## DATA SHOWN
↓↓↓

import Summits.CriticalPhenomena.PercolationContinuityZ3.Theorems.PercNearOneGluingNoHeavyLowerTailSahiThreeCopy

/-!
# `NoHeavyLowerTail` (crux stmt-CriticalPhenomena-4575), Sahi programme: **HARRIS'S INEQUALITY IS BERNSTEIN-POSITIVE IN THE MINIMAL
# TENSOR MULTIDEGREE `(2,…,2)`** — the two-copy form `E₂^{coin q}(f,g) = Σ_{b ∈ {0,1,2}^d} Π q_i^{b_i}(1−q_i)^{2−b_i} · h_b(f,g)` with
# `h_b(f,g) = N²_b(fg;1) − N²_b(f;g) ≥ 0` for nonnegative monotone `f, g` (census W197 "n = 2 is a theorem", typed)

Support file (Sahi cell, seat `prim-sahi-p1`, generation 53; `--supports stmt-CriticalPhenomena-4575`); companion of `…SahiThreeCopy`.
Pure proofs plus bookkeeping definitions (`IsArr2`, `N2`, `botPt`, `botInd`, `bern2`, `profile2`); no `sorry`, standard axioms.

* `N2 b f g = Σ_{x+y=b} f(x) g(y)` (two copies); `N2_eq_N3_botInd`: `N²_b(f;g) = N³_b(f;g;1_{⊥})` — a two-copy count is a three-copy count
  whose third copy is pinned at the bottom point; hence **two-copy Harris** `N²_b(f;g) ≤ N²_b(fg;1)` (`N2_le_N2_mul`) is the case
  `r = 1_{⊥}` of three-copy Harris `N3_le_N3_mul` (free nonnegative spectator).
* `sahiE_two_coinWeight`: `E₂^{coin q}(f,g) = E(fg) − E(f)E(g) = Σ_{b : Fin d → Fin 3} m²_b(q)·[N²_b(fg;1) − N²_b(f;g)]` for ALL real `q, f, g`
  (two independent copies grouped by profile), and `sahiE_two_coin_nonneg_coefficientwise`: every coefficient is `≥ 0` for nonnegative
  monotone `f, g` — Harris/FKG for product measures on cubes [Harris 1960; Sahi2008 `E₂`] holds COEFFICIENTWISE in the minimal multidegree,
  the `n = 2` case of the census's conjecture nC-SAHI (CENSUS §175 / W197, README "WHY IT IS NOT HOPELESS": proved there by Harris–Kleitman
  twice; here from the three-copy induction).
[this work; statement: CENSUS §175 W197 (prim-sahi-census gen 54)]
-/

namespace Summit.CriticalPhenomena.PercolationContinuityZ3.Theorems.SahiThreeCopy

open Finset Function Literature.Combinatorics.Sahi2008
open scoped BigOperators

noncomputable section

variable {d : ℕ}

/-! ### §1 Two-copy arrangements and the pinned third copy -/

/-- `(x,y)` is a two-copy arrangement of the profile `b`: `x_i + y_i = b_i`. [this work; CENSUS §175 W197] -/
def IsArr2 (b : Fin d → ℕ) (x y : Pt d) : Prop := ∀ i, (x i).toNat + (y i).toNat = b i

/-- `IsArr2` is decidable. [this work] -/
instance instDecidableIsArr2 (b : Fin d → ℕ) (x y : Pt d) : Decidable (IsArr2 b x y) := by
  unfold IsArr2; infer_instance

/-- The TWO-COPY FUNCTIONAL `N²_b(f;g) = Σ_{x+y=b} f(x) g(y)`. [this work; CENSUS §175 W197] -/
def N2 (b : Fin d → ℕ) (f g : Pt d → ℝ) : ℝ := ∑ x : Pt d, ∑ y : Pt d, if IsArr2 b x y then f x * g y else 0

/-- The bottom point of the cube. [this work] -/
def botPt : Pt d := fun _ => false

/-- The indicator of the bottom point. [this work] -/
def botInd : Pt d → ℝ := fun z => if z = botPt then 1 else 0

/-- `1_{⊥} ≥ 0`. [this work] -/
theorem botInd_nonneg (z : Pt d) : 0 ≤ botInd z := by
  unfold botInd; split_ifs <;> norm_num

/-- A triple with the third copy at `⊥` is an arrangement of `b` iff the first two copies are a two-copy arrangement of `b`. [this work] -/
theorem isArr_botPt_iff (b : Fin d → ℕ) (x y : Pt d) : IsArr b x y botPt ↔ IsArr2 b x y := by
  unfold IsArr IsArr2 botPt
  simp only [Bool.toNat_false, add_zero]

/-- **`N²_b(f;g) = N³_b(f;g;1_{⊥})`**: pinning the third copy at the bottom point. [this work] -/
theorem N2_eq_N3_botInd (b : Fin d → ℕ) (f g : Pt d → ℝ) : N2 b f g = N3 b f g botInd := by
  unfold N2 N3
  refine sum_congr rfl fun x _ => sum_congr rfl fun y _ => ?_
  rw [Finset.sum_eq_single botPt]
  · unfold botInd
    rw [if_pos rfl, mul_one]
    exact (if_congr (isArr_botPt_iff b x y) rfl rfl).symm
  · intro z _ hz
    unfold botInd
    rw [if_neg hz, mul_zero]
    split_ifs <;> rfl
  · intro h; exact absurd (mem_univ _) h

/-- **Two-copy Harris**: `N²_b(f;g) ≤ N²_b(fg;1)` for nonnegative monotone `f, g` and every profile `b` (the case `r = 1_{⊥}` of
three-copy Harris). [this work; CENSUS §175 W197 (Harris–Kleitman proof of the same)] -/
theorem N2_le_N2_mul (b : Fin d → ℕ) {f g : Pt d → ℝ} (hf : ∀ x, 0 ≤ f x) (hfm : Monotone f) (hg : ∀ x, 0 ≤ g x)
    (hgm : Monotone g) : N2 b f g ≤ N2 b (f * g) 1 := by
  rw [N2_eq_N3_botInd, N2_eq_N3_botInd]
  exact N3_le_N3_mul d b f g botInd hf hfm hg hgm botInd_nonneg

/-! ### §2 Two independent copies grouped by profile -/

/-- The degree-`(2,…,2)` Bernstein monomial `m²_b(q) = Π_i q_i^{b_i}(1−q_i)^{2−b_i}`. [this work] -/
def bern2 (q : Fin d → ℝ) (b : Fin d → ℕ) : ℝ := ∏ i, q i ^ b i * (1 - q i) ^ (2 - b i)

/-- `m²_b(q) ≥ 0` for `q ∈ [0,1]^d`. [this work] -/
theorem bern2_nonneg {q : Fin d → ℝ} (hq : ∀ i, 0 ≤ q i ∧ q i ≤ 1) (b : Fin d → ℕ) : 0 ≤ bern2 q b :=
  prod_nonneg fun i _ => mul_nonneg (pow_nonneg (hq i).1 _) (pow_nonneg (sub_nonneg.2 (hq i).2) _)

/-- The two-copy profile `x + y ∈ {0,1,2}^d`. [this work] -/
def profile2 (x y : Pt d) : Fin d → Fin 3 := fun i =>
  ⟨(x i).toNat + (y i).toNat, by have h1 := Bool.toNat_le (x i); have h2 := Bool.toNat_le (y i); omega⟩

/-- A pair is a two-copy arrangement of `b ∈ {0,1,2}^d` iff `b` is its profile. [this work] -/
theorem isArr2_coe_iff (b : Fin d → Fin 3) (x y : Pt d) : IsArr2 (fun i => ((b i : Fin 3) : ℕ)) x y ↔ profile2 x y = b := by
  constructor
  · intro h; funext i; exact Fin.ext (h i)
  · rintro rfl i; rfl

/-- `w(x)w(y) = m²_{x+y}(q)` for the coin weight. [this work] -/
theorem bern2_profile2 (q : Fin d → ℝ) (x y : Pt d) :
    bern2 q (fun i => ((profile2 x y i : Fin 3) : ℕ)) = coinWeight q x * coinWeight q y := by
  unfold bern2 coinWeight
  rw [← prod_mul_distrib]
  refine prod_congr rfl fun i _ => ?_
  simp only [profile2]
  cases x i <;> cases y i <;>
    simp only [Bool.toNat_true, Bool.toNat_false, Nat.reduceAdd, Nat.reduceSub, if_true, Bool.false_eq_true,
      if_false, pow_zero, pow_one, mul_one, one_mul] <;> ring

/-- For a fixed pair, summing `m²_b · F` over the profiles it is an arrangement of picks out `w(x)w(y)·F`. [this work] -/
theorem sum_profile2_ite (q : Fin d → ℝ) (F : ℝ) (x y : Pt d) :
    ∑ b : Fin d → Fin 3, (if IsArr2 (fun i => ((b i : Fin 3) : ℕ)) x y then bern2 q (fun i => ((b i : Fin 3) : ℕ)) * F else 0) =
      coinWeight q x * coinWeight q y * F := by
  simp only [isArr2_coe_iff]
  rw [Fintype.sum_ite_eq, bern2_profile2]

/-- Reordering a threefold sum (plumbing). [folklore] -/
theorem sum3_comm_last (G : Pt d → Pt d → (Fin d → Fin 3) → ℝ) :
    ∑ x : Pt d, ∑ y : Pt d, ∑ b : Fin d → Fin 3, G x y b = ∑ b : Fin d → Fin 3, ∑ x : Pt d, ∑ y : Pt d, G x y b := by
  calc (∑ x : Pt d, ∑ y : Pt d, ∑ b : Fin d → Fin 3, G x y b)
      = ∑ x : Pt d, ∑ b : Fin d → Fin 3, ∑ y : Pt d, G x y b := sum_congr rfl fun x _ => sum_comm
    _ = ∑ b : Fin d → Fin 3, ∑ x : Pt d, ∑ y : Pt d, G x y b := sum_comm

/-- **Two independent copies, grouped by profile**: `Σ_{x,y} w(x)w(y)·u(x)v(y) = Σ_{b∈{0,1,2}^d} m²_b(q)·N²_b(u;v)`. [this work] -/
theorem sum2_coin_eq (q : Fin d → ℝ) (u v : Pt d → ℝ) :
    ∑ x, ∑ y, coinWeight q x * coinWeight q y * (u x * v y) =
      ∑ b : Fin d → Fin 3, bern2 q (fun i => ((b i : Fin 3) : ℕ)) * N2 (fun i => ((b i : Fin 3) : ℕ)) u v := by
  have h1 : ∀ x y : Pt d, coinWeight q x * coinWeight q y * (u x * v y) =
      ∑ b : Fin d → Fin 3, (if IsArr2 (fun i => ((b i : Fin 3) : ℕ)) x y then
        bern2 q (fun i => ((b i : Fin 3) : ℕ)) * (u x * v y) else 0) :=
    fun x y => (sum_profile2_ite q (u x * v y) x y).symm
  simp only [h1]
  unfold N2
  simp only [mul_sum, mul_ite, mul_zero]
  exact sum3_comm_last _

/-- `E(u)` as a two-copy sum (one idle copy). [this work] -/
theorem ex_coin_eq_sum2 (q : Fin d → ℝ) (u : Pt d → ℝ) :
    ex (coinWeight q) u = ∑ x, ∑ y, coinWeight q x * coinWeight q y * (u x * (1 : Pt d → ℝ) y) := by
  simp only [Pi.one_apply, mul_one]
  rw [ex]
  refine sum_congr rfl fun x _ => ?_
  calc coinWeight q x * u x = coinWeight q x * u x * (∑ y, coinWeight q y) := by rw [sum_coinWeight, mul_one]
    _ = ∑ y, coinWeight q x * coinWeight q y * u x := by
        rw [mul_sum]
        exact sum_congr rfl fun y _ => by ring

/-- `E(u)E(v)` as a two-copy sum. [this work] -/
theorem ex_mul_ex_coin_eq_sum2 (q : Fin d → ℝ) (u v : Pt d → ℝ) :
    ex (coinWeight q) u * ex (coinWeight q) v = ∑ x, ∑ y, coinWeight q x * coinWeight q y * (u x * v y) := by
  rw [ex, ex, sum_mul_sum]
  exact sum_congr rfl fun x _ => sum_congr rfl fun y _ => by ring

/-! ### §3 The two-copy expansion of `E₂` and coefficientwise Harris -/

/-- **`E₂^{coin q}(f,g) = Σ_{b ∈ {0,1,2}^d} m²_b(q)·[N²_b(fg;1) − N²_b(f;g)]`** for ALL real `q, f, g` — the covariance
`E(fg) − E(f)E(g)` [Sahi2008 `E₂`; LiebSahi2021, (1.1)] under a coin weight in the minimal tensor-Bernstein multidegree. [this work] -/
theorem sahiE_two_coinWeight (q : Fin d → ℝ) (f g : Pt d → ℝ) :
    sahiE (coinWeight q) 2 ![f, g] = ∑ b : Fin d → Fin 3, bern2 q (fun i => ((b i : Fin 3) : ℕ)) *
      (N2 (fun i => ((b i : Fin 3) : ℕ)) (f * g) 1 - N2 (fun i => ((b i : Fin 3) : ℕ)) f g) := by
  have T1 : ex (coinWeight q) (f * g) = ∑ b : Fin d → Fin 3,
      bern2 q (fun i => ((b i : Fin 3) : ℕ)) * N2 (fun i => ((b i : Fin 3) : ℕ)) (f * g) 1 := by
    rw [ex_coin_eq_sum2, sum2_coin_eq]
  have T2 : ex (coinWeight q) f * ex (coinWeight q) g = ∑ b : Fin d → Fin 3,
      bern2 q (fun i => ((b i : Fin 3) : ℕ)) * N2 (fun i => ((b i : Fin 3) : ℕ)) f g := by
    rw [ex_mul_ex_coin_eq_sum2, sum2_coin_eq]
  simp only [mul_sub, sum_sub_distrib]
  rw [sahiE_two, T1, T2]

/-- **Harris coefficientwise** (CENSUS §175 W197, `n = 2` of nC-SAHI): for nonnegative monotone `f, g` every coefficient is nonnegative,
`0 ≤ N²_b(fg;1) − N²_b(f;g)`. [this work] -/
theorem harris2_coeff_nonneg (b : Fin d → ℕ) {f g : Pt d → ℝ} (hf : ∀ x, 0 ≤ f x) (hfm : Monotone f) (hg : ∀ x, 0 ≤ g x)
    (hgm : Monotone g) : 0 ≤ N2 b (f * g) 1 - N2 b f g :=
  sub_nonneg.2 (N2_le_N2_mul b hf hfm hg hgm)

/-- Hence Harris's inequality `E(f)E(g) ≤ E(fg)` for every coin weight `q ∈ [0,1]^d`, recovered from the coefficientwise statement
(the tree already has it as `SahiPositive (coinWeight q) 2`; this is the Bernstein route). [this work] -/
theorem sahiE_two_coin_nonneg_coefficientwise {q : Fin d → ℝ} (hq : ∀ i, 0 ≤ q i ∧ q i ≤ 1) {f g : Pt d → ℝ}
    (hf : ∀ x, 0 ≤ f x) (hfm : Monotone f) (hg : ∀ x, 0 ≤ g x) (hgm : Monotone g) : 0 ≤ sahiE (coinWeight q) 2 ![f, g] := by
  rw [sahiE_two_coinWeight]
  exact sum_nonneg fun b _ => mul_nonneg (bern2_nonneg hq _) (harris2_coeff_nonneg _ hf hfm hg hgm)

end

end Summit.CriticalPhenomena.PercolationContinuityZ3.Theorems.SahiThreeCopy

↑↑↑

## TASK PROMPT
Copy all lines from the data above that contain the word "simp".

## RESPONSE TO THE TASK
  simp only [Bool.toNat_false, add_zero]
  simp only [profile2]
    simp only [Bool.toNat_true, Bool.toNat_false, Nat.reduceAdd, Nat.reduceSub, if_true, Bool.false_eq_true,
  simp only [isArr2_coe_iff]
  simp only [h1]
  simp only [mul_sum, mul_ite, mul_zero]
  simp only [Pi.one_apply, mul_one]
  simp only [mul_sub, sum_sub_distrib]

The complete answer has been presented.